▶ _Prompt_:
Find the line holding "A : BondL2K" in the entries below. Give it again exactly, along with every line after it up to and including the line holding "((1 - θ') * (1 / (4 * B5Prop11Plancherel.Cst".

Records from a dataset:
/-! ## §3 The knit with the flat target discharged: the `hT` binder of the γ-row door -/

/-- ★★★ **THE LOD ASSEMBLY WITH THE FLAT TARGET OF RECORD — THE BODY OF `hT`.**  §2 at the member's middle map `T₂ := projR(covLapSite U₀)Q_U ∘ D*_{U₀}` (any intertwiner `Q_U`
of the curved background) with (F) DISCHARGED: at `a = a₀·(c₀∕cB)·(L^(K−n))³` the flat functional `q₁(B) = re⟪B, Δ^η(1)B⟫ + ‖projR(covLapSite 1)Q₁(D*_1 B)‖² + a‖Q_k(1)B‖²`
has the floor `γ_f = 1∕(4·Cst 3 a₀)` for ALL `B` (✓`flat_target_topMean`, given clause (iv) `htop₁` ∕ (v) `hker₁` of ✓`exists_intertwiner_of_regPr` at `U₀ := 1` for `Q₁`).  OUTPUT = the body
of the binder `hT` of ✓`Prop7GaugeFixedRowDoorOfLODTarget.gaugeFixedRow_of_curvedTarget` at `Q″ := Q_U`, with
`γ := ((1−θ′)∕(4·Cst 3 a₀) − e − ρ − (1+θ⁻¹)(κ₂²+κ₃²))∕(1 + θ + (1+θ⁻¹)(μ₂+μ₃))` — conditional on the rows (χ)(H)(K)(C) at this `Q_U`.
[cite: Balaban1984PropagatorsI, Prop. 1.1 (1.90) p.33; Balaban1985BackgroundPropagators, (3.49) p.399, Thm 3.11 p.416] -/
theorem curvedTarget_of_LOD_topMean (U₀ : GaugeField (F.P K) 0 (Matrix.specialUnitaryGroup (Fin 2) ℂ))
    (QU : SiteL2K ℂ 3 (periodsT3 F K) c₀ W₂ →ₗ[ℂ] (Site (F.P K) (K - n) → Matrix (Fin 2) (Fin 2) ℂ)) {a₀ : ℝ} (ha₀ : 0 < a₀)
    (Q1 : SiteL2K ℂ 3 (periodsT3 F K) c₀ W₂ →ₗ[ℂ] (Site (F.P K) (K - n) → Matrix (Fin 2) (Fin 2) ℂ))
    (htop₁ : ∀ (lam : Site (F.P K) 0 → Matrix (Fin 2) (Fin 2) ℂ) (ns : (j : ℕ) → Site (F.P K) j → Matrix (Fin 2) (Fin 2) ℂ), ns 0 = lam →
      (∀ (j : ℕ) (y : Site (F.P K) (j + 1)), ns (j + 1) y = ns j (emb y) - meanCLM (Idx (F.P K)) (Matrix (Fin 2) (Fin 2) ℂ) fun i : Idx (F.P K) =>
        ns j (emb y) - ((holT (emlIterU j (bgUnits F K (1 : GaugeField (F.P K) 0 (Matrix.specialUnitaryGroup (Fin 2) ℂ)))) (emb y) (stairWord i.2.1 (off i.1)) : (Matrix (Fin 2) (Fin 2) ℂ)ˣ) : Matrix (Fin 2) (Fin 2) ℂ) *
          ns j (transl (emb y) (disp (stairWord i.2.1 (off i.1)))) *
          (((holT (emlIterU j (bgUnits F K (1 : GaugeField (F.P K) 0 (Matrix.specialUnitaryGroup (Fin 2) ℂ)))) (emb y) (stairWord i.2.1 (off i.1)))⁻¹ : (Matrix (Fin 2) (Fin 2) ℂ)ˣ) : Matrix (Fin 2) (Fin 2) ℂ)) →
      ns (K - n) = Q1 (toL2S F K c₀ lam))
    (hker₁ : LinearMap.ker Q1 ≤ NS F n K h c₀ cB (1 : GaugeField (F.P K) 0 (Matrix.specialUnitaryGroup (Fin 2) ℂ)))
    {J : Type*} [Fintype J]
    (M : J → BondL2K ℂ 3 (periodsT3 F K) c₀ W₂ →ₗ[ℂ] BondL2K ℂ 3 (periodsT3 F K) c₀ W₂)
    (N₂ : J → SiteL2K ℂ 3 (periodsT3 F K) c₀ W₂ → SiteL2K ℂ 3 (periodsT3 F K) c₀ W₂)
    (N₃ : J → WL2 ℂ (fun _ : PBond (F.P n) 0 => cB) W₂ →ₗ[ℂ] WL2 ℂ (fun _ : PBond (F.P n) 0 => cB) W₂)
    (Φ : J → BondL2K ℂ 3 (periodsT3 F K) c₀ W₂ → BondL2K ℂ 3 (periodsT3 F K) c₀ W₂)
    {θ θ' e ρ κ₂ κ₃ μ₂ μ₃ : ℝ} (hθ : 0 < θ) (hθ' : θ' ≤ 1) (hμ : 0 ≤ μ₂ + μ₃)
    (hM : ∀ A, ∑ j, ‖M j A‖ ^ 2 = ‖A‖ ^ 2)
    (hN₂ : ∀ y, ∑ j, ‖N₂ j y‖ ^ 2 ≤ ‖y‖ ^ 2) (hN₃ : ∀ y, ∑ j, ‖N₃ j y‖ ^ 2 ≤ ‖y‖ ^ 2)
    (hq₁ : ∀ A, ∑ j, RCLike.re ⟪M j A, DeltaEta F n K c₀ U₀ (M j A)⟫_ℂ ≤ (1 + θ) * RCLike.re ⟪A, DeltaEta F n K c₀ U₀ A⟫_ℂ + ρ * ‖A‖ ^ 2)
    (hK₂ : ∀ A, ∑ j, ‖projR (covLapSite F n K c₀ U₀) QU (DstarL2 F n K c₀ U₀ (M j A)) - N₂ j (projR (covLapSite F n K c₀ U₀) QU (DstarL2 F n K c₀ U₀ A))‖ ^ 2
      ≤ κ₂ ^ 2 * ‖A‖ ^ 2 + μ₂ * (RCLike.re ⟪A, DeltaEta F n K c₀ U₀ A⟫_ℂ + ‖projR (covLapSite F n K c₀ U₀) QU (DstarL2 F n K c₀ U₀ A)‖ ^ 2
        + (a₀ * (c₀ / cB) * ((F.L : ℝ) ^ (K - n)) ^ 3) * ‖Qk F n K h c₀ cB U₀ A‖ ^ 2))
    (hK₃ : ∀ A, (a₀ * (c₀ / cB) * ((F.L : ℝ) ^ (K - n)) ^ 3) * ∑ j, ‖Qk F n K h c₀ cB U₀ (M j A) - N₃ j (Qk F n K h c₀ cB U₀ A)‖ ^ 2
      ≤ κ₃ ^ 2 * ‖A‖ ^ 2 + μ₃ * (RCLike.re ⟪A, DeltaEta F n K c₀ U₀ A⟫_ℂ + ‖projR (covLapSite F n K c₀ U₀) QU (DstarL2 F n K c₀ U₀ A)‖ ^ 2
        + (a₀ * (c₀ / cB) * ((F.L : ℝ) ^ (K - n)) ^ 3) * ‖Qk F n K h c₀ cB U₀ A‖ ^ 2))
    (hΦ : ∀ j A, ‖Φ j (M j A)‖ = ‖M j A‖)
    (hcmp : ∀ j A, (1 - θ') * (RCLike.re ⟪Φ j (M j A), DeltaEta F n K c₀ 1 (Φ j (M j A))⟫_ℂ
        + ‖projR (covLapSite F n K c₀ (1 : GaugeField (F.P K) 0 (Matrix.specialUnitaryGroup (Fin 2) ℂ))) Q1 (DstarL2 F n K c₀ 1 (Φ j (M j A)))‖ ^ 2
        + (a₀ * (c₀ / cB) * ((F.L : ℝ) ^ (K - n)) ^ 3) * ‖Qk F n K h c₀ cB 1 (Φ j (M j A))‖ ^ 2)
        - e * ‖M j A‖ ^ 2
      ≤ RCLike.re ⟪M j A, DeltaEta F n K c₀ U₀ (M j A)⟫_ℂ + ‖projR (covLapSite F n K c₀ U₀) QU (DstarL2 F n K c₀ U₀ (M j A))‖ ^ 2
        + (a₀ * (c₀ / cB) * ((F.L : ℝ) ^ (K - n)) ^ 3) * ‖Qk F n K h c₀ cB U₀ (M j A)‖ ^ 2) :
    ∀ A : BondL2K ℂ 3 (periodsT3 F K) c₀ W₂,
      ((1 - θ') * (1 / (4 * B5Prop11Plancherel.Cst 3 a₀)) - e - ρ - (1 + θ⁻¹) * (κ₂ ^ 2 + κ₃ ^ 2)) / (1 + θ + (1 + θ⁻¹) * (μ₂ + μ₃)) * ‖A‖ ^ 2
        ≤ RCLike.re ⟪A, DeltaEta F n K c₀ U₀ A⟫_ℂ + ‖projR (covLapSite F n K c₀ U₀) QU (DstarL2 F n K c₀ U₀ A)‖ ^ 2
          + (a₀ * (c₀ / cB) * ((F.L : ℝ) ^ (K - n)) ^ 3) * ‖Qk F n K h c₀ cB U₀ A‖ ^ 2 := by
  have hc₀ : 0 < c₀ := Fact.out
  have hcB : 0 < cB := Fact.out
  have ha : 0 ≤ a₀ * (c₀ / cB) * ((F.L : ℝ) ^ (K - n)) ^ 3 := by positivity
  exact curvedTarget_of_LOD U₀ ha M (fun A => projR (covLapSite F n K c₀ U₀) QU (DstarL2 F n K c₀ U₀ A)) N₂ N₃
    (fun B : BondL2K ℂ 3 (periodsT3 F K) c₀ W₂ => RCLike.re ⟪B, DeltaEta F n K c₀ 1 B⟫_ℂ
      + ‖projR (covLapSite F n K c₀ (1 : GaugeField (F.P K) 0 (Matrix.specialUnitaryGroup (Fin 2) ℂ))) Q1 (DstarL2 F n K c₀ 1 B)‖ ^ 2
      + (a₀ * (c₀ / cB) * ((F.L : ℝ) ^ (K - n)) ^ 3) * ‖Qk F n K h c₀ cB 1 B‖ ^ 2)
    Φ hθ hθ' hμ hM hN₂ hN₃ hq₁ hK₂ hK₃ (flat_target_topMean ha₀ Q1 htop₁ hker₁) hΦ hcmp

end Summit.QuantumFields.YangMills.Theorems.Prop7LODAssembly

end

▶ _Response to this task_:
    ∀ A : BondL2K ℂ 3 (periodsT3 F K) c₀ W₂,
      ((1 - θ') * (1 / (4 * B5Prop11Plancherel.Cst 3 a₀)) - e - ρ - (1 + θ⁻¹) * (κ₂ ^ 2 + κ₃ ^ 2)) / (1 + θ + (1 + θ⁻¹) * (μ₂ + μ₃)) * ‖A‖ ^ 2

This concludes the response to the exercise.